A September 2019 investigation into the pangolin smuggling network found that “there is clear indication that some individuals within the syndicate play a significant role in facilitating the trafficking, and who are clearly aware of the illegality of trade in wildlife”, said Mendis.
“In my experience, most people are usually aware that selling or buying wildlife is illegal,” said Kudalkar of the CWT programme. “In places like the Battala market in Agartala, the local authorities have put up signboards warning against the sale and consumption of wildlife, but the sale of freshwater turtles and tortoises continues.”
How to crack down on smuggling
The Suraj Pal case shows what strong enforcement action can do, Kudalkar said: the accused was convicted under stringent provisions of the Prevention of Money Laundering Act, 2002 (PMLA), which empowers the authorities to freeze assets, effectively choking finances of wildlife smugglers. “Charging offenders under the PMLA can go a long way in dismantling organised trafficking networks,” said Kudalkar.
Better communication between various offices and agencies involved in cracking down on wildlife protection and smuggling could lead to improved detection of crime and stronger action against offenders. “In the past year alone, we have had numerous instances where we facilitated communication between officers from the state forest departments and security forces, such as Border Security Force and Sashastra Seema Bal, leading to successful action in cases involving turtles, tokay and geckos,” said Kudalkar.
The key in an enforcement-driven solution is regulation of the trade--rather than the blanket ban we currently have in place. “Overnight, the Wildlife Protection Act (WLPA) outlawed the hunting and consumption of wild meat, irrespective of whether it came from an endangered species or a common one,” said Abi T. Vanak, a senior fellow at the Ashoka Trust for Research in Ecology and Environment, a non-governmental organisation that works on conservation and sustainability.
Except for a handful of species that are listed under Schedule 5 of WLPA as “vermin”, it is illegal to kill and consume wild species.
“Even in the case of species that are declared agricultural pests in some states and are allowed to be shot, like wild pigs or nilgai, in most cases their consumption is not allowed.

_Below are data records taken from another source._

import Mathlib

/-!
# The characteristic-`2` cotangent derivation and the relation count (chain W4.1, crux `Steer`, B7)

OURS (campaign res-hironaka, rung L, slot W4.1; helper for crux `Steer` stmt-ResolutionOfSingularities-16345,
σ-residual LOW half, point-step layer of res-L0-w41-strat-2's one-step lemma B7 `rankFour_exit_two`). Pure local /
linear algebra; NOT a statement of any manuscript; nothing here is attributed to [claim: Hironaka2017,
status: under-review]. AI-written; weaker than expert review.

* §5 `exists_cotangentDerivation` — for a local ring `(R, 𝔪, κ)` of characteristic `2` whose residues are
  squares, the canonical cotangent derivation `δ : R → 𝔪/𝔪²`, `δ(a) = class of a − b²` for ANY `b` with
  `a − b² ∈ 𝔪`: additive, Leibniz `δ(ab) = ā·δb + b̄·δa`, kills squares, and equal to the projection on `𝔪`
  (in cleaning language: the linear part of the best cleaning of `a` at the closed point);
* §6 `sum_polar_self_eq_zero` — the alternating self-pairing `Σ_k (Σ_j (b_{jk}+b_{kj}) v_j) v_k` vanishes in
  characteristic `2`; `exists_smul_of_two_relations` — two linear relations among `n + 1` vectors spanning an
  `n`-dimensional space are proportional (rank–nullity).
[folklore]
-/

noncomputable section

-- `Summit.<S>.<S>.…` duplicates the summit name by design (single-problem summit).
set_option linter.dupNamespace false

namespace Summit.ResolutionOfSingularities.ResolutionOfSingularities.Theorems.SwitchingDichotomy.CotangentDerivation

open IsLocalRing Module

universe u v

variable {R : Type u} [CommRing R] [IsLocalRing R]

/-- `residue r • v = r • v` on the cotangent space. [folklore] -/
theorem residue_smul (r : R) (v : CotangentSpace R) : residue R r • v = r • v :=
  algebraMap_smul (ResidueField R) r v

/-! ## §5 The canonical characteristic-`2` cotangent derivation -/

/-- **The cotangent derivation `δ`** of a local ring of characteristic `2` whose residues are squares:
`δ(a) :=` the class of `a − b²` in `𝔪/𝔪²` for ANY `b` with `a − b² ∈ 𝔪` (two choices differ by
`(b − b₀)² ∈ 𝔪²`). It is additive, satisfies Leibniz `δ(ab) = ā·δb + b̄·δa`, kills squares, and is the
projection `𝔪 → 𝔪/𝔪²` on `𝔪`. (In the cleaning language: `δ(f)` is the linear part of the best cleaning
of `f` at the closed point.) [folklore] -/
theorem exists_cotangentDerivation [CharP R 2] (hperf : ∀ a : R, ∃ b : R, a - b ^ 2 ∈ maximalIdeal R) :
    ∃ δ : R → CotangentSpace R,
      (∀ (a b : R) (h : a - b ^ 2 ∈ maximalIdeal R),
        δ a = (maximalIdeal R).toCotangent ⟨a - b ^ 2, h⟩) ∧
      (∀ a b : R, δ (a + b) = δ a + δ b) ∧
      (∀ a b : R, δ (a * b) = residue R a • δ b + residue R b • δ a) ∧
      (∀ (m : R) (hm : m ∈ maximalIdeal R), δ m = (maximalIdeal R).toCotangent ⟨m, hm⟩) ∧
      (∀ b : R, δ (b ^ 2) = 0) := by
  have h2 : (2 : R) = 0 := by
    have := CharP.cast_eq_zero R 2
    simpa using this
  choose sq hsq using hperf
  let δ : R → CotangentSpace R := fun a => (maximalIdeal R).toCotangent ⟨a - sq a ^ 2, hsq a⟩
  -- well-definedness
  have hwd : ∀ (a b : R) (h : a - b ^ 2 ∈ maximalIdeal R),
      δ a = (maximalIdeal R).toCotangent ⟨a - b ^ 2, h⟩ := by
    intro a b h
    show (maximalIdeal R).toCotangent ⟨a - sq a ^ 2, hsq a⟩ = _
    rw [Ideal.toCotangent_eq]
    have hdiff : b - sq a ∈ maximalIdeal R := by
      have hsq2 : (b - sq a) ^ 2 ∈ maximalIdeal R := by
        have e : (b - sq a) ^ 2 = (a - sq a ^ 2) - (a - b ^ 2) := by
          linear_combination (sq a ^ 2 - b * sq a) * h2
        rw [e]
        exact sub_mem (hsq a) h
      exact (Ideal.IsPrime.mem_of_pow_mem inferInstance 2 hsq2)
    have e : ((⟨a - sq a ^ 2, hsq a⟩ : maximalIdeal R) : R) - ((⟨a - b ^ 2, h⟩ : maximalIdeal R) : R) =
        (b - sq a) ^ 2 := by
      show (a - sq a ^ 2) - (a - b ^ 2) = (b - sq a) ^ 2
      linear_combination (b * sq a - sq a ^ 2) * h2
    rw [e]
    exact Ideal.pow_mem_pow hdiff 2
  refine ⟨δ, hwd, ?_, ?_, ?_, ?_⟩
  · -- additive
    intro a b
    have h : a + b - (sq a + sq b) ^ 2 ∈ maximalIdeal R := by
      have e : a + b - (sq a + sq b) ^ 2 = (a - sq a ^ 2) + (b - sq b ^ 2) := by
        linear_combination (-(sq a * sq b)) * h2
      rw [e]; exact add_mem (hsq a) (hsq b)
    rw [hwd (a + b) (sq a + sq b) h, hwd a (sq a) (hsq a), hwd b (sq b) (hsq b), ← map_add]
    congr 1
    apply Subtype.ext
    push_cast
    linear_combination (-(sq a * sq b)) * h2
  · -- Leibniz
    intro a b
    have h : a * b - (sq a * sq b) ^ 2 ∈ maximalIdeal R := by
      have e : a * b - (sq a * sq b) ^ 2 = a * (b - sq b ^ 2) + sq b ^ 2 * (a - sq a ^ 2) := by ring
      rw [e]
      exact add_mem (Ideal.mul_mem_left _ _ (hsq b)) (Ideal.mul_mem_left _ _ (hsq a))
    rw [hwd (a * b) (sq a * sq b) h, hwd a (sq a) (hsq a), hwd b (sq b) (hsq b)]
    have hres : residue R b = residue R (sq b ^ 2) := by
      rw [← sub_eq_zero, ← map_sub, residue_eq_zero_iff]
      exact hsq b
    rw [hres, residue_smul, residue_smul, ← map_smul, ← map_smul, ← map_add]
    congr 1
    apply Subtype.ext
    push_cast
    simp only [smul_eq_mul]
    ring
  · -- on `𝔪`
    intro m hm
    have h : m - 0 ^ 2 ∈ maximalIdeal R := by simpa using hm
    rw [hwd m 0 h]
    congr 1
    apply Subtype.ext
    simp
  · -- squares
    intro b
    have h : b ^ 2 - b ^ 2 ∈ maximalIdeal R := by simp
    rw [hwd (b ^ 2) b h]
    have : (⟨b ^ 2 - b ^ 2, h⟩ : maximalIdeal R) = 0 := Subtype.ext (by simp)
    rw [this, map_zero]

/-! ## §6 Two pieces of linear algebra for the point-step case -/

/-- **Alternating self-pairing vanishes** (characteristic `2`): `Σ_k (Σ_j (b_{jk} + b_{kj}) v_j) v_k = 0`.
[folklore] -/
theorem sum_polar_self_eq_zero {F : Type v} [CommRing F] [CharP F 2] {n : ℕ} (b : Fin n → Fin n → F)
    (v : Fin n → F) : ∑ k, (∑ j, (b j k + b k j) * v j) * v k = 0 := by
  have h2 : (2 : F) = 0 := by
    have := CharP.cast_eq_zero F 2
    simpa using this
  have hS : ∑ k, (∑ j, b k j * v j) * v k = ∑ k, (∑ j, b j k * v j) * v k := by
    simp_rw [Finset.sum_mul]
    rw [Finset.sum_comm]
    exact Finset.sum_congr rfl fun k _ => Finset.sum_congr rfl fun j _ => by ring
  have e : ∑ k, (∑ j, (b j k + b k j) * v j) * v k =
      ∑ k, (∑ j, b j k * v j) * v k + ∑ k, (∑ j, b k j * v j) * v k := by
    rw [← Finset.sum_add_distrib]
    refine Finset.sum_congr rfl fun k _ => ?_
    rw [← add_mul, ← Finset.sum_add_distrib]
    congr 1
    exact Finset.sum_congr rfl fun j _ => by ring
  rw [e, hS, ← two_mul, h2, zero_mul]

/-- **Two relations among `n + 1` vectors spanning an `n`-dimensional space are proportional**: if
`w₀, w_1, …, w_n` span `V` (`dim V = n`), `Σ c_j w_j + μ w₀ = 0` with `c ≠ 0`, and `Σ e_j w_j + λ w₀ = 0`, then
`e = t · c` for some scalar `t` (the relation space is one-dimensional). [folklore] -/
theorem exists_smul_of_two_relations {F : Type v} {V : Type u} [Field F] [AddCommGroup V] [Module F V]
    [FiniteDimensional F V] {n : ℕ} (hn : finrank F V = n) (w₀ : V) (w : Fin n → V)
    (hspan : Submodule.span F (insert w₀ (Set.range w)) = ⊤)
    (c : Fin n → F) (μ : F) (hc : c ≠ 0) (hr₀ : ∑ j, c j • w j + μ • w₀ = 0)
    (e : Fin n → F) (lam : F) (hr₁ : ∑ j, e j • w j + lam • w₀ = 0) :
    ∃ t : F, ∀ j, e j = t * c j := by
  classical
  -- `L (t, d) = t • w₀ + Σ d_j • w_j`
  let L : (F × (Fin n → F)) →ₗ[F] V :=
    (LinearMap.fst F F (Fin n → F)).smulRight w₀ +
      (Fintype.linearCombination F w).comp (LinearMap.snd F F (Fin n → F))
  have hL : ∀ (t : F) (d : Fin n → F), L (t, d) = t • w₀ + ∑ j, d j • w j := by
    intro t d
    simp [L, Fintype.linearCombination_apply]
  have hrange : LinearMap.range L = ⊤ := by
    rw [eq_top_iff, ← hspan, Submodule.span_le]
    rintro x (rfl | ⟨j, rfl⟩)
    · exact ⟨(1, 0), by rw [hL]; simp⟩
    · refine ⟨(0, Pi.single j 1), ?_⟩
      rw [hL, zero_smul, zero_add, Finset.sum_eq_single j]
      · simp
      · intro k _ hk; simp [Pi.single_eq_of_ne hk]
      · simp
  have hker : finrank F (LinearMap.ker L) = 1 := by
    have h := LinearMap.finrank_range_add_finrank_ker L
    rw [hrange, finrank_top, hn, Module.finrank_prod, Module.finrank_self,
      Module.finrank_fintype_fun_eq_card, Fintype.card_fin] at h
    omega
  have hm₀ : ((μ, c) : F × (Fin n → F)) ∈ LinearMap.ker L := by
    rw [LinearMap.mem_ker, hL, add_comm]; exact hr₀
  have hm₁ : ((lam, e) : F × (Fin n → F)) ∈ LinearMap.ker L := by
    rw [LinearMap.mem_ker, hL, add_comm]; exact hr₁
  have hne : (⟨(μ, c), hm₀⟩ : LinearMap.ker L) ≠ 0 := by
    intro h0
    apply hc
    have := congrArg (fun z : LinearMap.ker L => (z : F × (Fin n → F)).2) h0
    simpa using this
  obtain ⟨t, ht⟩ := (finrank_eq_one_iff_of_nonzero' _ hne).mp hker ⟨(lam, e), hm₁⟩
  refine ⟨t, fun j => ?_⟩
  have := congrArg (fun z : LinearMap.ker L => (z : F × (Fin n → F)).2 j) ht
  simpa [mul_comm] using this.symm

end Summit.ResolutionOfSingularities.ResolutionOfSingularities.Theorems.SwitchingDichotomy.CotangentDerivation

end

This goes against every tenet of sustainable harvesting,” noted Vanak. “There are clearly good reasons to not allow the hunting or killing of endangered species, but what of species such as chital that are protected on the mainland but are an invasive species in the Andaman islands and cause great harm to the native vegetation?” asked Vanak.
However, it is important to note that allowing hunting of certain wildlife might entail enforcement issues in the conservation of all other wildlife. “It is difficult to say what animal was killed, especially if what we have left is meat… may be cooked meat,” said an enforcement officer on condition of anonymity.
“To ensure that people do not become a part of the wildlife trade, we have to address other questions like: Is poverty driving people to trade in wildlife? Is hunting a part of local culture and tradition, and is the sale of wildlife in local markets opportunistic in nature?” said Kudalkar. “Of course, the first step [to tackle illegal wildlife trade] is strong and direct enforcement action, but multiple social and economic interventions are likely required in the long term,” explained Kudalkar.
As for the larger issue of safeguarding and restoring wildlife habitats, what India can do is secure wildlife corridors, strengthen legal frameworks, and completely ban big developmental projects such as mining and hydropower within protected and other ecologically sensitive areas, added Kudalkar.